MemVerge / splash

Splash, a flexible Spark shuffle manager that supports user-defined storage backends for shuffle data storage and exchange
Apache License 2.0
127 stars 29 forks source link

Cache shuffle index in memory #51

Closed jealous closed 5 years ago

jealous commented 5 years ago

Test data shows that when we have 40K partitions (200 mappers & 200 reducers) and small partition size (around 256K), the shuffle manager took almost half the total time retrieving the index file.

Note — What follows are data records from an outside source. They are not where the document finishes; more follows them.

import Literature.Geometry.Kaehler.ComplexTorus
import Literature.AlgebraicTopology.SingularHomology.TorusCohomologyIntegral
import Literature.AlgebraicGeometry.HodgeTheory.ComplexTorusHodgeNumbers
import HarnessLib

/-!
# The integral cohomology of a complex torus: `Hᵏ(X; ℤ)` is free of rank `C(2g, k)`

Layer A1 of the Hodge foundations lane (`lit-hodgefound`), validation instances demanded by
TRIBUNAL-A §2 (A1 (iii) "`finrank ℤ H¹(T, ℤ) = 2·dim T`"; "`finrank Hᵏ = choose (2g) k`; `Hᵏ = 0` for
`k > 2g`; `H^{2g}` rank 1") for the tree's complex torus `X = E/Φ(ℤ^ι)`
(`Literature.Geometry.Kaehler.ComplexTorus Φ`, `Φ : ℝ^ι ≃L[ℝ] E` a period isomorphism, `|ι| = 2g`,
`g = dim_ℂ E`), with INTEGRAL coefficients.

Lange–Birkenhake, *Complex Abelian Varieties* (1992) = Lange, *Abelian Varieties over the Complex
Numbers* (2023, the held text edition; same numbering in §1.1 — key of record for the PDF pages per
TRIBUNAL-A §5), §1.1.1 ("a lattice […] is a free abelian group of rank `2g`", PDF p. 16), §1.1.3:
Lemma 1.1.17 (a) "`H¹(X, ℤ) = Hom(Λ, ℤ)`" (PDF p. 23), Exercise 1.1.6 (8) "`Hⁿ(X, ℤ)` [is a] free
`ℤ`-module of rank `C(2g, n)`" (PDF p. 27); Mumford, *Abelian Varieties* §1 (3)–(4); Hatcher (2002)
Example 3.16 (`R = ℤ`).

As a topological space `ComplexTorus Φ` is literally `ι → ℝ/ℤ` (`ComplexTorus.toRealTorus` is the
identity), homeomorphic to the standard torus `Torus |ι| = (ℝ/ℤ)^{|ι|}` of
`AlgebraicTopology/SingularHomology/TorusCohomology.lean` by reindexing (`toTorus`); the statements are
transported from the PROVED integral cup-monomial basis of `Hᵏ((ℝ/ℤ)ⁿ; ℤ)`
(`torusMonomialBasisInt'`, `finrank_singularCohomology_torus_int'`, file
`AlgebraicTopology/SingularHomology/TorusCohomologyIntegral.lean`, discharged fact
`span_torusMonomial_int`). Everything here is PROVED; no named fact.

## Main statements

* `ComplexTorus.toTorus Φ : ComplexTorus Φ ≃ₜ Torus (Fintype.card ι)`;
  `singularCohomologyIntEquiv Φ k : Hᵏ(X; ℤ) ≃ₗ[ℤ] Hᵏ(T^{|ι|}; ℤ)`; `singularCohomologyIntBasis Φ k`.
* `finrank_singularCohomology_int Φ k : rank_ℤ Hᵏ(X; ℤ) = C(|ι|, k) = C(2g, k)`
  (`…_eq_choose_two_mul`), instances `Module.Free ℤ`, `Module.Finite ℤ`;
  `finrank_singularCohomology_int_one : rank_ℤ H¹(X; ℤ) = 2g` (TRIBUNAL-A A1 (iii));
  `finrank_singularCohomology_int_top : rank_ℤ H^{2g}(X; ℤ) = 1`;
  `finrank_singularCohomology_int_eq_zero_of_lt : rank_ℤ Hᵏ(X; ℤ) = 0` for `k > 2g`.

## References

* H. Lange, *Abelian Varieties over the Complex Numbers*, Grundlehren Text Editions (2023), §1.1.1,
  §1.1.3 Lemma 1.1.17, Exercise 1.1.6 (8) (held copy, PDF pp. 16, 23, 27). [Lange2023AbelianVarietiesComplex]
* H. Lange, Ch. Birkenhake, *Complex Abelian Varieties*, Grundlehren 302 (1992), §1.1 (same
  numbering). [LangeBirkenhake1992]
* D. Mumford, *Abelian Varieties* (1970), §1 (3)–(4). [MumfordAV1970]
* A. Hatcher, *Algebraic Topology* (2002), §3.2 Example 3.16. [HatcherAT2002]
-/

noncomputable section

open Module
open Literature.AlgebraicTopology.SingularHomology

namespace Literature.Geometry.Kaehler

namespace ComplexTorus

universe u

variable {ι : Type} [Fintype ι] {E : Type u} [NormedAddCommGroup E] [NormedSpace ℂ E]
variable (Φ : (ι → ℝ) ≃L[ℝ] E)

/-- The complex torus `E/Φ(ℤ^ι)` is homeomorphic to the standard torus `(ℝ/ℤ)^{|ι|}` (reindex the
factors of `ι → ℝ/ℤ` along `ι ≃ Fin |ι|`). [cite: Lange2023AbelianVarietiesComplex, §1.1.1 (PDF p. 16)] -/
def toTorus : ComplexTorus Φ ≃ₜ Torus (Fintype.card ι) :=
  (toRealTorus Φ).trans
    (Homeomorph.piCongrLeft (Y := fun _ : Fin (Fintype.card ι) ↦ AddCircle (1 : ℝ)) (Fintype.equivFin ι))

/-- `Hᵏ(E/Φ(ℤ^ι); ℤ) ≃ Hᵏ((ℝ/ℤ)^{|ι|}; ℤ)`, induced by the homeomorphism `toTorus`.
[cite: Lange2023AbelianVarietiesComplex, §1.1.3 Lemma 1.1.17 (PDF p. 23)] -/
def singularCohomologyIntEquiv (k : ℕ) :
    singularCohomology ℤ ℤ (ComplexTorus Φ) k ≃ₗ[ℤ] singularCohomology ℤ ℤ (Torus (Fintype.card ι)) k :=
  (singularCohomology.mapIso ℤ ℤ (toTorus Φ) k).toLinearEquiv.symm

/-- **A `ℤ`-basis of `Hᵏ(X; ℤ)` indexed by the `k`-subsets of `Fin |ι| = Fin 2g`** (the transported
cup monomials `ξ_{i₁} ⌣ ⋯ ⌣ ξ_{i_k}`; Lange–Birkenhake Exercise 1.1.6 (8), Hatcher Example 3.16 with
`R = ℤ`). [cite: Lange2023AbelianVarietiesComplex, §1.1.3 Exercise 1.1.6 (8) (PDF p. 27)] [cite: HatcherAT2002, §3.2 Example 3.16] -/
def singularCohomologyIntBasis (k : ℕ) :
    Module.Basis (Set.powersetCard (Fin (Fintype.card ι)) k) ℤ (singularCohomology ℤ ℤ (ComplexTorus Φ) k) :=
  (torusMonomialBasisInt' (Fintype.card ι) k).map (singularCohomologyIntEquiv Φ k).symm

/-- **`Hᵏ(X; ℤ)` is a free `ℤ`-module** (Lange–Birkenhake Exercise 1.1.6 (8)).
[cite: Lange2023AbelianVarietiesComplex, §1.1.3 Exercise 1.1.6 (8) (PDF p. 27)] -/
instance free_singularCohomology_int (k : ℕ) : Module.Free ℤ (singularCohomology ℤ ℤ (ComplexTorus Φ) k) :=
  Module.Free.of_basis (singularCohomologyIntBasis Φ k)

/-- `Hᵏ(X; ℤ)` is finitely generated. [cite: Lange2023AbelianVarietiesComplex, §1.1.3 Exercise 1.1.6 (8) (PDF p. 27)] -/
instance finite_singularCohomology_int (k : ℕ) :
    Module.Finite ℤ (singularCohomology ℤ ℤ (ComplexTorus Φ) k) :=
  Module.Finite.of_basis (singularCohomologyIntBasis Φ k)

/-- **`rank_ℤ Hᵏ(X; ℤ) = C(|ι|, k)`** for the complex torus `X = E/Φ(ℤ^ι)`.
[cite: Lange2023AbelianVarietiesComplex, §1.1.3 Exercise 1.1.6 (8) (PDF p. 27)] -/
theorem finrank_singularCohomology_int (k : ℕ) :
    finrank ℤ (singularCohomology ℤ ℤ (ComplexTorus Φ) k) = (Fintype.card ι).choose k := by
  rw [finrank_eq_card_basis (singularCohomologyIntBasis Φ k), card_powersetCard_fin]

/-- **`rank_ℤ Hᵏ(X; ℤ) = C(2g, k)`**, `g = dim_ℂ X` (Lange–Birkenhake Exercise 1.1.6 (8): "free
`ℤ`-modules of rank `C(2g, n)`"). [cite: Lange2023AbelianVarietiesComplex, §1.1.3 Exercise 1.1.6 (8) (PDF p. 27)] -/
theorem finrank_singularCohomology_int_eq_choose_two_mul (k : ℕ) :
    finrank ℤ (singularCohomology ℤ ℤ (ComplexTorus Φ) k) = (2 * finrank ℂ E).choose k := by
  rw [finrank_singularCohomology_int,
    Literature.AlgebraicGeometry.HodgeTheory.card_eq_two_mul_finrank_of_periodIso Φ]

/-- **`rank_ℤ H¹(X; ℤ) = 2 dim_ℂ X`** (Lange–Birkenhake Lemma 1.1.17 (a): `H¹(X, ℤ) = Hom(Λ, ℤ)`,
`Λ ≅ ℤ^{2g}`; TRIBUNAL-A A1 instance (iii)). [cite: Lange2023AbelianVarietiesComplex, §1.1.3 Lemma 1.1.17 (a) (PDF p. 23)] -/
theorem finrank_singularCohomology_int_one :
    finrank ℤ (singularCohomology ℤ ℤ (ComplexTorus Φ) 1) = 2 * finrank ℂ E := by
  rw [finrank_singularCohomology_int_eq_choose_two_mul, Nat.choose_one_right]

/-- **`rank_ℤ H^{2g}(X; ℤ) = 1`** (top degree). [cite: Lange2023AbelianVarietiesComplex, §1.1.3 Exercise 1.1.6 (8) (PDF p. 27)] -/
theorem finrank_singularCohomology_int_top :
    finrank ℤ (singularCohomology ℤ ℤ (ComplexTorus Φ) (2 * finrank ℂ E)) = 1 := by
  rw [finrank_singularCohomology_int_eq_choose_two_mul, Nat.choose_self]

/-- **`Hᵏ(X; ℤ)` has rank `0` for `k > 2g`** (it is free, hence zero).
[cite: Lange2023AbelianVarietiesComplex, §1.1.3 Exercise 1.1.6 (8) (PDF p. 27)] -/
theorem finrank_singularCohomology_int_eq_zero_of_lt {k : ℕ} (hk : 2 * finrank ℂ E < k) :
    finrank ℤ (singularCohomology ℤ ℤ (ComplexTorus Φ) k) = 0 := by
  rw [finrank_singularCohomology_int_eq_choose_two_mul, Nat.choose_eq_zero_of_lt hk]

/-- For `k > 2g`, `Hᵏ(X; ℤ) = 0` (a free module of rank `0`).
[cite: Lange2023AbelianVarietiesComplex, §1.1.3 Exercise 1.1.6 (8) (PDF p. 27)] -/
theorem subsingleton_singularCohomology_int_of_lt {k : ℕ} (hk : 2 * finrank ℂ E < k) :
    Subsingleton (singularCohomology ℤ ℤ (ComplexTorus Φ) k) := by
  haveI : IsEmpty (Set.powersetCard (Fin (Fintype.card ι)) k) := by
    rw [← Fintype.card_eq_zero_iff, card_powersetCard_fin,
      Literature.AlgebraicGeometry.HodgeTheory.card_eq_two_mul_finrank_of_periodIso Φ]
    exact Nat.choose_eq_zero_of_lt hk
  exact (singularCohomologyIntBasis Φ k).repr.toEquiv.subsingleton_congr.2 inferInstance

end ComplexTorus

end Literature.Geometry.Kaehler

end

Reading 40000 partitions with 8 threads   99% (39991/40000)
Read shuffle data completed in 19049 milliseconds
    Reading index file:  10187 ms
    storage factory:     com.memverge.splash.shared.SharedFSFactory
    number of mappers:   200
    number of reducers:  200
    total shuffle size:  3GB
    bytes written:       3GB
    bytes read:          3GB
    number of blocks:    64
    blocks size:         256KB
    partition size:      81KB
    concurrent tasks:    8
    bandwidth:           167MB/s

Due to the fact that comparing to the shuffle data, shuffle indices are relatively small, we could try the best to cache them in memory to eliminate this overhead.

For example, in the configuration described above, each node will only cache: 8 201 200 = 320K 8 is the length of long. 201 is the number of partition offsets. 200 is the number of the index files.

When memory is not enough, we should fallback to retrieve the data from the file system.